The “obesity paradox” in HF can be attributed to the following predominant mechanisms. Firstly, patients with HF are generally in a catabolic state, and obesity or overweight may suggest a greater presence of physiological reserves and can potentially lead to a more favorable prognosis [36]. Secondly, B-natriuretic peptide levels are frequently decreased in obese people, demonstrating that this specific subset of people has better hemodynamic properties [40]. These patients are capable of maintaining elevated blood pressures, potentially preserving renal function and allowing individuals to endure more beneficial medications for prognosis such as neprilysin inhibitors, angiotensin receptor blockers, angiotensin-converting enzyme inhibitors (ACEI), and beta-blockers [41]. Thirdly, those patients may derive advantages from the preventative properties that anti-inflammatory adipokines exert. In HF, elevated amounts of tumor necrosis factor-alpha (TNF-α) may induce heart damage due to its pro-apoptotic and detrimental impact on the myocardium. Nevertheless, adipose tissue generates soluble TNF-α receptors that demonstrate cardioprotective properties by counteracting the biological actions of TNF-α [42, 43]. Additionally, obesity is linked to reduced levels of adiponectin, an adipokine that enhances energy expenditure and promotes weight loss. However, these effects are detrimental for HF patients in a catabolic state [44]. Finally, the presence of adipose tissue is frequently linked to elevated muscular strength and enhanced cardiopulmonary function in HF patients, which is advantageous for them [45]. The research findings have significant implications for clinical practice and patient self-management. Firstly, TyG-BMI index can serve as an effective predictive indicator in the management of HF patients. Patients who have lower TyG-BMI index experience an increased probability of death. Secondly, paying close attention to the BMI and nutritional status of HF patients is highly significant, and providing early nutritional support is vital for those with low body weight or poor nutritional status. Furthermore, gastrointestinal edema in HF patients may result in reduced appetite and weight loss, which might manifest before obvious symptoms like limb edema and breathing difficulties. The survival rate of patients with HF may be increased by the prompt identification and management of these symptoms.
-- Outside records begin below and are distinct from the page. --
import Literature.MathematicalPhysics.QuantumLattice.HubbardOneParticleCost
import Literature.MathematicalPhysics.QuantumLattice.HubbardModelParticleHoleProofs
import HarnessLib

/-!
# The spin sectors `(N↑, N↓) = (a, b)` of the Hubbard model: bookkeeping

Trunk T-QLATTICE (family `hubbard`); companion of `HubbardLiebConfig.lean` (`IsInSector a b`),
`HubbardModel.lean` (`szSector N M`) and `HubbardRingPerronFrobeniusProofs.lean` (which treats the
sector `(n, n)` only). Written for the support item `ParityGapClustering` of the route
`HubbardSuperconductivity/ParityGapRigidity`, whose proof moves between the sector `(n, n)` of a
ground state `ψ` and the four neighbouring sectors reached by `c_{yσ} ψ` and `c†_{xσ} ψ`.
All statements are elementary (Lieb, PRL 62 (1989) 1201, proof of Thm. 1 — "work in a sector";
Tasaki (2020) §2.2, §9.3) and proved here:

* `mem_szSector_iff_isInSector` — `szSector (a + b) ((a - b)/2)` IS the coordinate sector
  `IsInSector a b`;
* `IsInSector.creation_up_mulVec`, `…_down_…`, `IsInSector.annihilation_up_mulVec`, `…_down_…` —
  `c†_{x↑} : (a, b) → (a + 1, b)`, `c_{x↑} : (a + 1, b) → (a, b)`, and the down analogues;
* `dotProduct_eq_zero_of_isInSector` — distinct sectors are orthogonal;
* `exists_creation_up_mulVec_ne_zero` (`a < |Λ|`), `exists_annihilation_up_mulVec_ne_zero`
  (`1 ≤ a`) and the down analogues — room to add / remove an electron;
* `hamiltonian_apply_eq_zero_of_sector_ne` — `H` has no matrix entries between different sectors;
* `mul_norm_le_of_unit_bound_submodule`, `upDownSector_groundState` — in every sector `(a, b)` with
  `a, b ≤ |Λ|` the sector energy `minEnergyOn H (szSector (a+b) ((a-b)/2))` is attained at an
  eigenvector of `H` in the sector and bounds `Re ⟨φ, Hφ⟩ ≥ E ⟨φ, φ⟩` on the sector.
-/

noncomputable section

namespace Literature.MathematicalPhysics.QuantumLattice

open Matrix Finset HubbardWave0
open scoped ComplexOrder

variable {Λ : Type*} [LinearOrder Λ] [Fintype Λ]

/-! ### `szSector` versus `IsInSector` -/

/-- **The joint sector `(N, S^z) = (a + b, (a - b)/2)` is the coordinate sector `(N↑, N↓) = (a, b)`.**
Lieb, PRL 62 (1989) 1201, eq. (2) and proof of Theorem 1. [folklore] -/
theorem mem_szSector_iff_isInSector (a b : ℕ) (ψ : Fock (Orb Λ)) :
    ψ ∈ szSector (a + b) (((a : ℝ) - b) / 2) ↔ IsInSector a b ψ := by
  rw [mem_szSector_iff]
  constructor
  · rintro ⟨hN, hZ⟩ s hs
    by_cases hcard : s.card = a + b
    · by_contra hψ
      have h := congrFun hZ s
      rw [LiebThm1.spinZ_mulVec_apply, Pi.smul_apply, smul_eq_mul] at h
      have h2 : (1 / 2 : ℂ) * (((upPart s).card : ℂ) - ((downPart s).card : ℂ)) =
          ((((a : ℝ) - b) / 2 : ℝ) : ℂ) := mul_right_cancel₀ hψ h
      push_cast at h2
      have hsum : (upPart s).card + (downPart s).card = a + b := by
        rw [← card_eq_upPart_add_downPart, hcard]
      have h3 : ((upPart s).card : ℂ) - (downPart s).card = (a : ℂ) - b := by
        linear_combination 2 * h2
      have h4 : (((upPart s).card : ℤ) : ℂ) - (((downPart s).card : ℤ) : ℂ) =
          ((a : ℤ) : ℂ) - ((b : ℤ) : ℂ) := by exact_mod_cast h3
      rw [← Int.cast_sub, ← Int.cast_sub] at h4
      have h5 : ((upPart s).card : ℤ) - (downPart s).card = (a : ℤ) - b := Int.cast_injective h4
      exact hs ⟨by omega, by omega⟩
    · exact hN s hcard
  · intro h
    refine ⟨h.isNParticle, ?_⟩
    rw [LiebThm1.spinZ_mulVec_of_isInSector h]
    congr 1
    push_cast
    ring

/-- The `S^z = 0` sector with `2n` electrons is the sector `(n, n)` (restated through
`mem_szSector_iff_isInSector`). Lieb, PRL 62 (1989) 1201. [folklore] -/
theorem szSector_two_mul_zero_eq (n : ℕ) :
    (szSector (2 * n) 0 : Submodule ℂ (Fock (Orb Λ))) = szSector (n + n) (((n : ℝ) - n) / 2) := by
  rw [two_mul, sub_self, zero_div]

/-! ### Creation and annihilation operators between neighbouring sectors -/

/-- `c†_{x↑}` maps the sector `(a, b)` to `(a + 1, b)`. Lieb, PRL 62 (1989) 1201, eq. (2). [folklore] -/
theorem IsInSector.creation_up_mulVec {a b : ℕ} {ψ : Fock (Orb Λ)} (hψ : IsInSector a b ψ) (x : Λ) :
    IsInSector (a + 1) b (creation (orb x 0) *ᵥ ψ) := by
  intro s hs
  rw [creation_mulVec_apply]
  split_ifs with hx
  · obtain ⟨α, β, rfl⟩ : ∃ α β, s = pairSet α β :=
      ⟨upPart s, downPart s, (pairSet_upPart_downPart s).symm⟩
    rw [orb_zero_mem_pairSet] at hx
    rw [upPart_pairSet, downPart_pairSet] at hs
    rw [pairSet_erase_zero, hψ _ ?_, mul_zero]
    rw [upPart_pairSet, downPart_pairSet, card_erase_of_mem hx]
    have ha := card_pos.2 ⟨x, hx⟩
    omega
  · rfl

/-- `c†_{x↓}` maps the sector `(a, b)` to `(a, b + 1)`. Lieb, PRL 62 (1989) 1201, eq. (2). [folklore] -/
theorem IsInSector.creation_down_mulVec {a b : ℕ} {ψ : Fock (Orb Λ)} (hψ : IsInSector a b ψ) (x : Λ) :
    IsInSector a (b + 1) (creation (orb x 1) *ᵥ ψ) := by
  intro s hs
  rw [creation_mulVec_apply]
  split_ifs with hx
  · obtain ⟨α, β, rfl⟩ : ∃ α β, s = pairSet α β :=
      ⟨upPart s, downPart s, (pairSet_upPart_downPart s).symm⟩
    rw [orb_one_mem_pairSet] at hx
    rw [upPart_pairSet, downPart_pairSet] at hs
    rw [pairSet_erase_one, hψ _ ?_, mul_zero]
    rw [upPart_pairSet, downPart_pairSet, card_erase_of_mem hx]
    have hb := card_pos.2 ⟨x, hx⟩
    omega
  · rfl

/-- `c_{x↑}` maps the sector `(a + 1, b)` to `(a, b)`. Lieb, PRL 62 (1989) 1201, eq. (2). [folklore] -/
theorem IsInSector.annihilation_up_mulVec {a b : ℕ} {ψ : Fock (Orb Λ)} (hψ : IsInSector (a + 1) b ψ)
    (x : Λ) : IsInSector a b (annihilation (orb x 0) *ᵥ ψ) := by
  intro s hs
  rw [annihilation_mulVec_apply]
  split_ifs with hx
  · rfl
  · obtain ⟨α, β, rfl⟩ : ∃ α β, s = pairSet α β :=
      ⟨upPart s, downPart s, (pairSet_upPart_downPart s).symm⟩
    rw [orb_zero_mem_pairSet] at hx
    rw [upPart_pairSet, downPart_pairSet] at hs
    rw [pairSet_insert_zero, hψ _ ?_, mul_zero]
    rw [upPart_pairSet, downPart_pairSet, card_insert_of_notMem hx]
    omega

/-- `c_{x↓}` maps the sector `(a, b + 1)` to `(a, b)`. Lieb, PRL 62 (1989) 1201, eq. (2). [folklore] -/
theorem IsInSector.annihilation_down_mulVec {a b : ℕ} {ψ : Fock (Orb Λ)}
    (hψ : IsInSector a (b + 1) ψ) (x : Λ) : IsInSector a b (annihilation (orb x 1) *ᵥ ψ) := by
  intro s hs
  rw [annihilation_mulVec_apply]
  split_ifs with hx
  · rfl
  · obtain ⟨α, β, rfl⟩ : ∃ α β, s = pairSet α β :=
      ⟨upPart s, downPart s, (pairSet_upPart_downPart s).symm⟩
    rw [orb_one_mem_pairSet] at hx
    rw [upPart_pairSet, downPart_pairSet] at hs
    rw [pairSet_insert_one, hψ _ ?_, mul_zero]
    rw [upPart_pairSet, downPart_pairSet, card_insert_of_notMem hx]
    omega

/-- In the `0`-up-electron sectors `c_{x↑}` vanishes. [folklore] -/
theorem IsInSector.annihilation_up_mulVec_eq_zero {b : ℕ} {ψ : Fock (Orb Λ)} (hψ : IsInSector 0 b ψ)
    (x : Λ) : annihilation (orb x 0) *ᵥ ψ = 0 := by
  funext s
  rw [annihilation_mulVec_apply, Pi.zero_apply]
  split_ifs with hx
  · rfl
  · rw [hψ _ ?_, mul_zero]
    intro h
    have : x ∈ upPart (insert (orb x 0) s) := by rw [mem_upPart]; exact mem_insert_self _ _
    rw [card_eq_zero.1 h.1] at this
    exact notMem_empty _ this

/-- In the `0`-down-electron sectors `c_{x↓}` vanishes. [folklore] -/
theorem IsInSector.annihilation_down_mulVec_eq_zero {a : ℕ} {ψ : Fock (Orb Λ)} (hψ : IsInSector a 0 ψ)
    (x : Λ) : annihilation (orb x 1) *ᵥ ψ = 0 := by
  funext s
  rw [annihilation_mulVec_apply, Pi.zero_apply]
  split_ifs with hx
  · rfl
  · rw [hψ _ ?_, mul_zero]
    intro h
    have : x ∈ downPart (insert (orb x 1) s) := by rw [mem_downPart]; exact mem_insert_self _ _
    rw [card_eq_zero.1 h.2] at this
    exact notMem_empty _ this

/-- **Distinct sectors are orthogonal.** [folklore] -/
theorem dotProduct_eq_zero_of_isInSector {a b a' b' : ℕ} (h : ¬(a = a' ∧ b = b')) {u v : Fock (Orb Λ)}
    (hu : IsInSector a b u) (hv : IsInSector a' b' v) : star u ⬝ᵥ v = 0 := by
  rw [dotProduct]
  refine Finset.sum_eq_zero fun s _ => ?_
  by_cases hs : (upPart s).card = a ∧ (downPart s).card = b
  · rw [hv s (fun hs' => h ⟨hs.1.symm.trans hs'.1, hs.2.symm.trans hs'.2⟩), mul_zero]
  · rw [Pi.star_apply, hu s hs, star_zero, zero_mul]

/-- A nonzero vector of the sector `(a, b)` forces `a, b ≤ |Λ|`. [folklore] -/
theorem le_card_of_isInSector {a b : ℕ} {ψ : Fock (Orb Λ)} (hψ : IsInSector a b ψ) (h0 : ψ ≠ 0) :
    a ≤ Fintype.card Λ ∧ b ≤ Fintype.card Λ := by
  obtain ⟨s, hs⟩ : ∃ s, ψ s ≠ 0 := Function.ne_iff.mp h0
  have hsec : (upPart s).card = a ∧ (downPart s).card = b := by
    by_contra h; exact hs (hψ s h)
  exact ⟨hsec.1 ▸ Finset.card_le_univ _, hsec.2 ▸ Finset.card_le_univ _⟩

/-! ### Room to add or remove an electron -/

/-- If `a < |Λ|`, some `c†_{z↑}` does not kill a nonzero vector of the sector `(a, b)`. [folklore] -/
theorem exists_creation_up_mulVec_ne_zero {a b : ℕ} {χ : Fock (Orb Λ)} (hχ : IsInSector a b χ)
    (hχ0 : χ ≠ 0) (ha : a < Fintype.card Λ) : ∃ z : Λ, creation (orb z 0) *ᵥ χ ≠ 0 := by
  by_contra hall
  push Not at hall
  obtain ⟨s, hs⟩ : ∃ s, χ s ≠ 0 := Function.ne_iff.mp hχ0
  have hsec : (upPart s).card = a ∧ (downPart s).card = b := by
    by_contra h; exact hs (hχ s h)
  have hlt : (upPart s).card < (Finset.univ : Finset Λ).card := by rw [card_univ, hsec.1]; exact ha
  obtain ⟨z, -, hz⟩ := exists_mem_notMem_of_card_lt_card hlt
  rw [mem_upPart] at hz
  have h := congrFun (hall z) (insert (orb z 0) s)
  rw [creation_mulVec_apply, if_pos (mem_insert_self _ _), erase_insert hz, Pi.zero_apply] at h
  exact hs ((mul_eq_zero.1 h).resolve_left (jwSign_ne_zero _ _))

/-- If `b < |Λ|`, some `c†_{z↓}` does not kill a nonzero vector of the sector `(a, b)`. [folklore] -/
theorem exists_creation_down_mulVec_ne_zero {a b : ℕ} {χ : Fock (Orb Λ)} (hχ : IsInSector a b χ)
    (hχ0 : χ ≠ 0) (hb : b < Fintype.card Λ) : ∃ z : Λ, creation (orb z 1) *ᵥ χ ≠ 0 := by
  by_contra hall
  push Not at hall
  obtain ⟨s, hs⟩ : ∃ s, χ s ≠ 0 := Function.ne_iff.mp hχ0
  have hsec : (upPart s).card = a ∧ (downPart s).card = b := by
    by_contra h; exact hs (hχ s h)
  have hlt : (downPart s).card < (Finset.univ : Finset Λ).card := by rw [card_univ, hsec.2]; exact hb
  obtain ⟨z, -, hz⟩ := exists_mem_notMem_of_card_lt_card hlt
  rw [mem_downPart] at hz
  have h := congrFun (hall z) (insert (orb z 1) s)
  rw [creation_mulVec_apply, if_pos (mem_insert_self _ _), erase_insert hz, Pi.zero_apply] at h
  exact hs ((mul_eq_zero.1 h).resolve_left (jwSign_ne_zero _ _))

/-- If `1 ≤ a`, some `c_{z↑}` does not kill a nonzero vector of the sector `(a, b)`. [folklore] -/
theorem exists_annihilation_up_mulVec_ne_zero {a b : ℕ} {χ : Fock (Orb Λ)} (hχ : IsInSector a b χ)
    (hχ0 : χ ≠ 0) (ha : 1 ≤ a) : ∃ z : Λ, annihilation (orb z 0) *ᵥ χ ≠ 0 := by
  by_contra hall
  push Not at hall
  obtain ⟨s, hs⟩ : ∃ s, χ s ≠ 0 := Function.ne_iff.mp hχ0
  have hsec : (upPart s).card = a ∧ (downPart s).card = b := by
    by_contra h; exact hs (hχ s h)
  obtain ⟨z, hz⟩ : (upPart s).Nonempty := card_pos.1 (by omega)
  rw [mem_upPart] at hz
  have h := congrFun (hall z) (s.erase (orb z 0))
  rw [annihilation_mulVec_apply, if_pos (notMem_erase _ _), insert_erase hz, Pi.zero_apply] at h
  exact hs ((mul_eq_zero.1 h).resolve_left (jwSign_ne_zero _ _))

/-- If `1 ≤ b`, some `c_{z↓}` does not kill a nonzero vector of the sector `(a, b)`. [folklore] -/
theorem exists_annihilation_down_mulVec_ne_zero {a b : ℕ} {χ : Fock (Orb Λ)} (hχ : IsInSector a b χ)
    (hχ0 : χ ≠ 0) (hb : 1 ≤ b) : ∃ z : Λ, annihilation (orb z 1) *ᵥ χ ≠ 0 := by
  by_contra hall
  push Not at hall
  obtain ⟨s, hs⟩ : ∃ s, χ s ≠ 0 := Function.ne_iff.mp hχ0
  have hsec : (upPart s).card = a ∧ (downPart s).card = b := by
    by_contra h; exact hs (hχ s h)
  obtain ⟨z, hz⟩ : (downPart s).Nonempty := card_pos.1 (by omega)
  rw [mem_downPart] at hz
  have h := congrFun (hall z) (s.erase (orb z 1))
  rw [annihilation_mulVec_apply, if_pos (notMem_erase _ _), insert_erase hz, Pi.zero_apply] at h
  exact hs ((mul_eq_zero.1 h).resolve_left (jwSign_ne_zero _ _))

/-! ### Sector ground states -/

section Hamiltonian

variable (G : SimpleGraph Λ) [DecidableRel G.Adj]

/-- `H` has no matrix entries between different sectors `(a, b)`. Lieb, PRL 62 (1989) 1201,
Remark (2)(i). [folklore] -/
theorem hamiltonian_apply_eq_zero_of_sector_ne (t U : ℝ) (a b : ℕ) (s s' : Finset (Orb Λ))
    (hs : ¬((upPart s).card = a ∧ (downPart s).card = b))
    (hs' : (upPart s').card = a ∧ (downPart s').card = b) : hamiltonian G t U s s' = 0 := by
  by_contra h
  have := LiebThm1.preservesSectors_hamiltonian G t U s s' h
  exact hs ⟨this.1.trans hs'.1, this.2.trans hs'.2⟩

omit [LinearOrder Λ] [DecidableRel G.Adj] in
/-- From the bound on unit vectors of a subspace to the homogeneous bound `E ⟨φ, φ⟩ ≤ Re ⟨φ, Hφ⟩`
on it (normalise `φ ≠ 0`). Tasaki (2020) §2.1. [folklore] -/
theorem mul_norm_le_of_unit_bound_submodule (H : Matrix (Finset (Orb Λ)) (Finset (Orb Λ)) ℂ)
    (K : Submodule ℂ (Fock (Orb Λ))) {E : ℝ}
    (hb : ∀ v ∈ K, star v ⬝ᵥ v = 1 → E ≤ (star v ⬝ᵥ H *ᵥ v).re)
    {φ : Fock (Orb Λ)} (hφ : φ ∈ K) : E * (star φ ⬝ᵥ φ).re ≤ (expect H φ).re := by
  by_cases h0 : φ = 0
  · subst h0
    simp [expect]
  obtain ⟨c, hc0, hc1⟩ := exists_smul_unit h0
  have h2 := hb _ (K.smul_mem c hφ) hc1
  have hcc : star c * c = ((‖c‖ ^ 2 : ℝ) : ℂ) := by
    rw [Complex.star_def, Complex.conj_mul']
    push_cast
    rfl
  rw [mulVec_smul, star_smul, smul_dotProduct, dotProduct_smul, smul_smul, hcc, smul_eq_mul,
    Complex.re_ofReal_mul] at h2
  rw [star_smul, smul_dotProduct, dotProduct_smul, smul_smul, hcc, smul_eq_mul] at hc1
  have h1 : ‖c‖ ^ 2 * (star φ ⬝ᵥ φ).re = 1 := by
    have := congrArg Complex.re hc1
    rwa [Complex.re_ofReal_mul, Complex.one_re] at this
  have hpos : 0 < ‖c‖ ^ 2 := by positivity
  have key : ‖c‖ ^ 2 * (E * (star φ ⬝ᵥ φ).re) ≤ ‖c‖ ^ 2 * (expect H φ).re :=
    calc ‖c‖ ^ 2 * (E * (star φ ⬝ᵥ φ).re) = E * (‖c‖ ^ 2 * (star φ ⬝ᵥ φ).re) := by ring
      _ = E := by rw [h1, mul_one]
      _ ≤ ‖c‖ ^ 2 * (expect H φ).re := h2
  exact le_of_mul_le_mul_left key hpos

/-- **Ground states exist in every sector `(a, b)` with `a, b ≤ |Λ|`**, and the sector energy
`minEnergyOn H (szSector (a+b) ((a-b)/2))` bounds `H` from below on the sector: `H` is Hermitian
and block diagonal in `(N↑, N↓)`, so `sector_groundState` applies. Tasaki (2020) §2.2; Lieb, PRL 62
(1989) 1201, proof of Theorem 1. [folklore] -/
theorem upDownSector_groundState (t U : ℝ) {a b : ℕ} (ha : a ≤ Fintype.card Λ)
    (hb : b ≤ Fintype.card Λ) :
    (∃ χ, IsInSector a b χ ∧ χ ≠ 0 ∧ hamiltonian G t U *ᵥ χ =
        (((hamiltonian G t U).minEnergyOn (szSector (a + b) (((a : ℝ) - b) / 2)) : ℝ) : ℂ) • χ) ∧
      ∀ φ : Fock (Orb Λ), IsInSector a b φ →
        (hamiltonian G t U).minEnergyOn (szSector (a + b) (((a : ℝ) - b) / 2)) * (star φ ⬝ᵥ φ).re ≤
          (expect (hamiltonian G t U) φ).re := by
  classical
  obtain ⟨α₀, -, hα₀⟩ : ∃ α₀ : Finset Λ, α₀ ⊆ univ ∧ α₀.card = a :=
    Finset.exists_subset_card_eq (by rwa [Finset.card_univ])
  obtain ⟨β₀, -, hβ₀⟩ : ∃ β₀ : Finset Λ, β₀ ⊆ univ ∧ β₀.card = b :=
    Finset.exists_subset_card_eq (by rwa [Finset.card_univ])
  have hp : ∃ s : Finset (Orb Λ), (upPart s).card = a ∧ (downPart s).card = b :=
    ⟨pairSet α₀ β₀, by rw [upPart_pairSet, hα₀], by rw [downPart_pairSet, hβ₀]⟩
  have hK : ∀ v : Fock (Orb Λ), v ∈ szSector (a + b) (((a : ℝ) - b) / 2) ↔
      ∀ s, ¬((upPart s).card = a ∧ (downPart s).card = b) → v s = 0 :=
    fun v => mem_szSector_iff_isInSector a b v
  obtain ⟨⟨v, hv, hv0, hHv⟩, hbd⟩ := sector_groundState (hamiltonian G t U)
    (LiebThm1.hamiltonian_isHermitian G t U) (fun s => (upPart s).card = a ∧ (downPart s).card = b)
    hp (fun s s' hs hs' => hamiltonian_apply_eq_zero_of_sector_ne G t U a b s s' hs hs')
    (szSector (a + b) (((a : ℝ) - b) / 2)) hK
  refine ⟨⟨v, (hK v).1 hv, hv0, hHv⟩, fun φ hφ => ?_⟩
  exact mul_norm_le_of_unit_bound_submodule (hamiltonian G t U) _ hbd ((hK φ).2 hφ)

end Hamiltonian

end Literature.MathematicalPhysics.QuantumLattice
But there were certain restrictions on our study as well. Firstly, this retrospective investigation depends on observational research, which limits the ability to establish a definitive causal relationship. Although we utilized multivariable adjustments and subgroup analysis, potential confounders may still affect the clinical prognosis. For instance, cardiac ultrasound data was not publicly accessible in the most recent version of the database, while variables like NT-proBNP and APACHE scores were not considered due to a significant amount of missing data. Furthermore, given the database limitations, it is not possible to ascertain whether all glucose and lipid measurements were obtained from fasting individuals. Thirdly, this study exclusively focused on evaluating the baseline TyG-BMI index. Further investigation is required to determine the prognostic significance of dynamic changes in the TyG-BMI index during hospitalization and follow-up.Fourthly, we were unable to compare the TyG-BMI index with other widely recognized IR measuring methods due to the absence of relevant information in the database. Finally, this study had a sample size of moderate magnitude, a relatively short follow-up duration, and was solely conducted at a single center, potentially introducing selection bias. Future research should diligently address the aforementioned issues to the fullest extent possible, with the aim of providing robust evidence to bolster our findings.

Conclusion

In spite of additional risk variables, we found that the TyG-BMI index indicated a better one-year all-cause mortality outcome for those with HF. The tyG-BMI index may serve as an effective tool for classifying and treating the risks associated with HF patients. Moreover, for patients diagnosed with heart failure, BMI should receive attention as it significantly affects prognosis.